There are much MUCH better value/performance subs than Axiom. I honestly recommend avoiding them in general.


----------



## mp5475 (Jan 10, 2013)

Put in my order for three xv15s.

Questions about setting them up. 

I was going to do this:

1. Place subs. Tom suggested I place two on the front right(I have L shaped room in the front). And one near the seating. The front two will act as one, more powerful xv30

2. Level match using spl meter.

3. Listen to a sound track and do some sub crawl with the sub near the seats.

4. Run the audessey multieq.

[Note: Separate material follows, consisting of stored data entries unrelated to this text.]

import Summits.Ventures.PercRepro.C041TriDomTwoExitCount

/-!
# ROW C-041 — THE FAR SIDE OF A 2-CUT, III: THE GENERIC 2-CUT COUNT
(p6, gen 46; P6-TWOEXIT-LEAN.md §53 ADDENDUM 18)

A statement about counting alone.  The colourings are split along an edge predicate `In` (the far side) into an
outside part `o` and an inside part `i`; a distinguished outside edge `c₀` (the CHORD) and two «far connectivities»
`r i`, `bl i` read on the inside part sort the inside parts into four TYPES: `N` (neither), `D` (both), `R` (red
only), `B` (blue only).  A predicate `P` on colourings is CUT-RELATED (`CutRel`) to three outside-only predicates
`PN, PD, PC` if on the `N`-fibres it is `PN` of the outside part, on the `D`-fibres `PD`, and on the `R`/`B`-fibres
`PC` of the outside part with the chord coloured by `r i`.  **THE 2-CUT COUNT** (`dom_of_twoCut_count`): if `P, Q`
are cut-related to `(PN, PD, PC)`, `(QN, QD, QC)`, if `#{V ∧ PX} ≤ #{V ∧ QX}` on every up-set for `X = N, D, C`,
and if there is a red-ward injection `ψ` of the `B`-type inside parts into the `R`-type ones (the TRANSPORT), then
`#{V ∧ P} ≤ #{V ∧ Q}` on every up-set — part IV (`C041TriDomTwoCutCountMain`).  This part: the re-indexing of the
chord coordinate (`card_reindex_chord`: `o ↦ update o c₀ b` between the halves of `OutSupp`), the fibre counts and
their halves (`fibC`, `fibH`), the cut-relation (`CutRel`), and the `N`- and `D`-fibres: the statement on `PN` / `PD`
at the up-set `fun ω => V (merge ω i)` bounds the fibre (`fib_N_le`, `fib_D_le`).
-/

namespace PercRepro

namespace ZoneZ

namespace MultiExit

open ZoneData Finset

section Count

variable {E₁ : Type} [Fintype E₁] [DecidableEq E₁] (In : E₁ → Prop) [DecidablePred In] (c₀ : E₁)

/-! ## The chord coordinate of an outside part -/

/-- Recolouring the chord keeps an outside part outside. -/
theorem update_mem_OutSupp (hc : ¬ In c₀) {o : E₁ → Bool} (ho : o ∈ OutSupp In) (b : Bool) :
    Function.update o c₀ b ∈ OutSupp In := by
  unfold OutSupp at ho ⊢
  rw [Finset.mem_filter] at ho ⊢
  refine ⟨Finset.mem_univ _, fun e he => ?_⟩
  have hne : e ≠ c₀ := fun h => hc (by rw [← h]; exact he)
  rw [Function.update_of_ne hne]
  exact ho.2 e he

omit [Fintype E₁] in
/-- Recolouring the chord is monotone. -/
theorem leCol_update {o o' : E₁ → Bool} (h : LeCol o o') (b : Bool) :
    LeCol (Function.update o c₀ b) (Function.update o' c₀ b) := by
  intro e he
  by_cases hec : e = c₀
  · rw [hec, Function.update_self] at he ⊢
    exact he
  · rw [Function.update_of_ne hec] at he ⊢
    exact h e he

open Classical in
/-- RE-INDEXING: the outside parts with the chord coloured `b₁`, read after recolouring the chord `b₂`, are the
outside parts with the chord coloured `b₂`. -/
theorem card_reindex_chord (hc : ¬ In c₀) (R : (E₁ → Bool) → Prop) (b₁ b₂ : Bool) :
    ((OutSupp In).filter fun o => o c₀ = b₁ ∧ R (Function.update o c₀ b₂)).card =
      ((OutSupp In).filter fun o => o c₀ = b₂ ∧ R o).card := by
  refine Finset.card_nbij' (fun o => Function.update o c₀ b₂) (fun o => Function.update o c₀ b₁) ?_ ?_ ?_ ?_
  · intro o ho
    simp only [Finset.coe_filter, Set.mem_setOf_eq] at ho ⊢
    exact ⟨update_mem_OutSupp In c₀ hc ho.1 b₂, Function.update_self c₀ b₂ o, ho.2.2⟩
  · intro o ho
    simp only [Finset.coe_filter, Set.mem_setOf_eq] at ho ⊢
    refine ⟨update_mem_OutSupp In c₀ hc ho.1 b₁, Function.update_self c₀ b₁ o, ?_⟩
    rw [Function.update_idem, ← ho.2.1, Function.update_eq_self]
    exact ho.2.2
  · intro o ho
    simp only [Finset.coe_filter, Set.mem_setOf_eq] at ho
    simp only
    rw [Function.update_idem, ← ho.2.1, Function.update_eq_self]
  · intro o ho
    simp only [Finset.coe_filter, Set.mem_setOf_eq] at ho
    simp only
    rw [Function.update_idem, ← ho.2.1, Function.update_eq_self]

/-! ## The fibre counts and their halves -/

open Classical in
/-- The fibre count over the inside part `i`. -/
noncomputable def fibC (V P : (E₁ → Bool) → Prop) (i : E₁ → Bool) : ℕ :=
  ((OutSupp In).filter fun o => V (merge In o i) ∧ P (merge In o i)).card

open Classical in
/-- The half of a fibre count with the chord coloured `b`. -/
noncomputable def fibH (V P : (E₁ → Bool) → Prop) (i : E₁ → Bool) (b : Bool) : ℕ :=
  ((OutSupp In).filter fun o => o c₀ = b ∧ V (merge In o i) ∧ P (merge In o i)).card

open Classical in
/-- A fibre count is the sum of its two halves. -/
theorem fibC_eq_halves (V P : (E₁ → Bool) → Prop) (i : E₁ → Bool) :
    fibC In V P i = fibH In c₀ V P i true + fibH In c₀ V P i false := by
  unfold fibC fibH
  rw [← Finset.card_filter_add_card_filter_not (fun o => o c₀ = true)]
  congr 1
  · rw [Finset.filter_filter]
    exact card_filter_congr' fun o _ => and_comm
  · rw [Finset.filter_filter]
    refine card_filter_congr' fun o _ => ?_
    rw [Bool.not_eq_true]
    exact and_comm

open Classical in
/-- A count over all colourings is the sum of the fibre counts. -/
theorem card_eq_sum_fibC (V P : (E₁ → Bool) → Prop) :
    (univ.filter fun ω => V ω ∧ P ω).card = ∑ i ∈ InSupp In, fibC In V P i := by
  rw [card_filter_inst.trans (card_filter_eq_sum_fibre In fun ω => V ω ∧ P ω)]
  rfl

/-! ## Cut-related predicates -/

variable (r bl : (E₁ → Bool) → Prop)

open Classical in
/-- `P` is CUT-RELATED to the outside-only predicates `PN, PD, PC`: on the `N`-fibres it is `PN` of the outside
part, on the `D`-fibres `PD`, on the `R`/`B`-fibres `PC` with the chord coloured by the red far connectivity. -/
structure CutRel (P PN PD PC : (E₁ → Bool) → Prop) : Prop where
  /-- the `N`-fibres -/
  hN : ∀ o i, o ∈ OutSupp In → i ∈ InSupp In → ¬ r i → ¬ bl i → (P (merge In o i) ↔ PN o)
  /-- the `D`-fibres -/
  hD : ∀ o i, o ∈ OutSupp In → i ∈ InSupp In → r i → bl i → (P (merge In o i) ↔ PD o)
  /-- the `R`- and `B`-fibres -/
  hC : ∀ o i, o ∈ OutSupp In → i ∈ InSupp In → (bl i ↔ ¬ r i) →
    (P (merge In o i) ↔ PC (Function.update o c₀ (decide (r i))))
  /-- the reductions read only the outside part -/
  hout : ∀ ω, (PN ω ↔ PN (outN In ω)) ∧ (PD ω ↔ PD (outN In ω)) ∧ (PC ω ↔ PC (outN In ω))

variable {In c₀ r bl}

open Classical in
/-- The `N`-fibres: the statement on the `N`-reductions bounds the fibre. -/
theorem fib_N_le {P PN PD PC Q QN QD QC : (E₁ → Bool) → Prop} (hP : CutRel In c₀ r bl P PN PD PC)
    (hQ : CutRel In c₀ r bl Q QN QD QC)
    (hN : ∀ V : (E₁ → Bool) → Prop, UpSet V →
      (univ.filter fun ω => V ω ∧ PN ω).card ≤ (univ.filter fun ω => V ω ∧ QN ω).card)
    {V : (E₁ → Bool) → Prop} (hV : UpSet V) {i : E₁ → Bool} (hi : i ∈ InSupp In) (hr : ¬ r i) (hb : ¬ bl i) :
    fibC In V P i ≤ fibC In V Q i := by
  have key := hN (fun ω => V (merge In ω i)) (upSet_fibreOut In hV i)
  have hL : ∀ (X XN : (E₁ → Bool) → Prop), (∀ ω, XN ω ↔ XN (outN In ω)) →
      (∀ o, o ∈ OutSupp In → (X (merge In o i) ↔ XN o)) →
      (univ.filter fun ω => V (merge In ω i) ∧ XN ω).card = (InSupp In).card * fibC In V X i := by
    intro X XN hout hrel
    rw [card_filter_inst.trans (card_filter_outOnly In _ fun ω => ?_)]
    · unfold fibC
      congr 1
      exact card_filter_congr' fun o ho => and_congr_right fun _ => (hrel o ho).symm
    · rw [merge_outN_left]
      exact and_congr_right fun _ => hout ω
  rw [hL P PN (fun ω => (hP.hout ω).1) (fun o ho => hP.hN o i ho hi hr hb),
    hL Q QN (fun ω => (hQ.hout ω).1) (fun o ho => hQ.hN o i ho hi hr hb)] at key
  exact Nat.le_of_mul_le_mul_left key (card_InSupp_pos In)

open Classical in
/-- The `D`-fibres: the statement on the `D`-reductions bounds the fibre. -/
theorem fib_D_le {P PN PD PC Q QN QD QC : (E₁ → Bool) → Prop} (hP : CutRel In c₀ r bl P PN PD PC)
    (hQ : CutRel In c₀ r bl Q QN QD QC)
    (hD : ∀ V : (E₁ → Bool) → Prop, UpSet V →
      (univ.filter fun ω => V ω ∧ PD ω).card ≤ (univ.filter fun ω => V ω ∧ QD ω).card)
    {V : (E₁ → Bool) → Prop} (hV : UpSet V) {i : E₁ → Bool} (hi : i ∈ InSupp In) (hr : r i) (hb : bl i) :
    fibC In V P i ≤ fibC In V Q i := by
  have key := hD (fun ω => V (merge In ω i)) (upSet_fibreOut In hV i)
  have hL : ∀ (X XD : (E₁ → Bool) → Prop), (∀ ω, XD ω ↔ XD (outN In ω)) →
      (∀ o, o ∈ OutSupp In → (X (merge In o i) ↔ XD o)) →
      (univ.filter fun ω => V (merge In ω i) ∧ XD ω).card = (InSupp In).card * fibC In V X i := by
    intro X XD hout hrel
    rw [card_filter_inst.trans (card_filter_outOnly In _ fun ω => ?_)]
    · unfold fibC
      congr 1
      exact card_filter_congr' fun o ho => and_congr_right fun _ => (hrel o ho).symm
    · rw [merge_outN_left]
      exact and_congr_right fun _ => hout ω
  rw [hL P PD (fun ω => (hP.hout ω).2.1) (fun o ho => hP.hD o i ho hi hr hb),
    hL Q QD (fun ω => (hQ.hout ω).2.1) (fun o ho => hQ.hD o i ho hi hr hb)] at key
  exact Nat.le_of_mul_le_mul_left key (card_InSupp_pos In)

end Count

end MultiExit

end ZoneZ

end PercRepro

My onkyo 709 has two sub outs but I hope it uses same calibration on both since I do not see individual set up on the manual and that is what s recommend from a article I read.

How does this sound?


----------



## Dale Rasco (Apr 11, 2009)

theJman said:


> I can just see it now...
> 
> "Hello, Allstate? This is Jim. I need to make a claim."
> _"Certainly Jim. How can I help you?"_
> ...


:rofl: Good one!


----------



## Dale Rasco (Apr 11, 2009)

mp5475 said:


> Put in my order for three xv15s.
> 
> Questions about setting them up.
> 
> ...


Run a splitter to the front two into Sub 1 on the receiver and then the third into Sub 2. This should give you the best calibration.


----------



## mp5475 (Jan 10, 2013)

Hi Dale. That was what I was going to do. Should I also run splitter from the receiver sub1 and not use the sub2?

I don't want the 709 to do two different calibration, one for sub1 and another for sub2.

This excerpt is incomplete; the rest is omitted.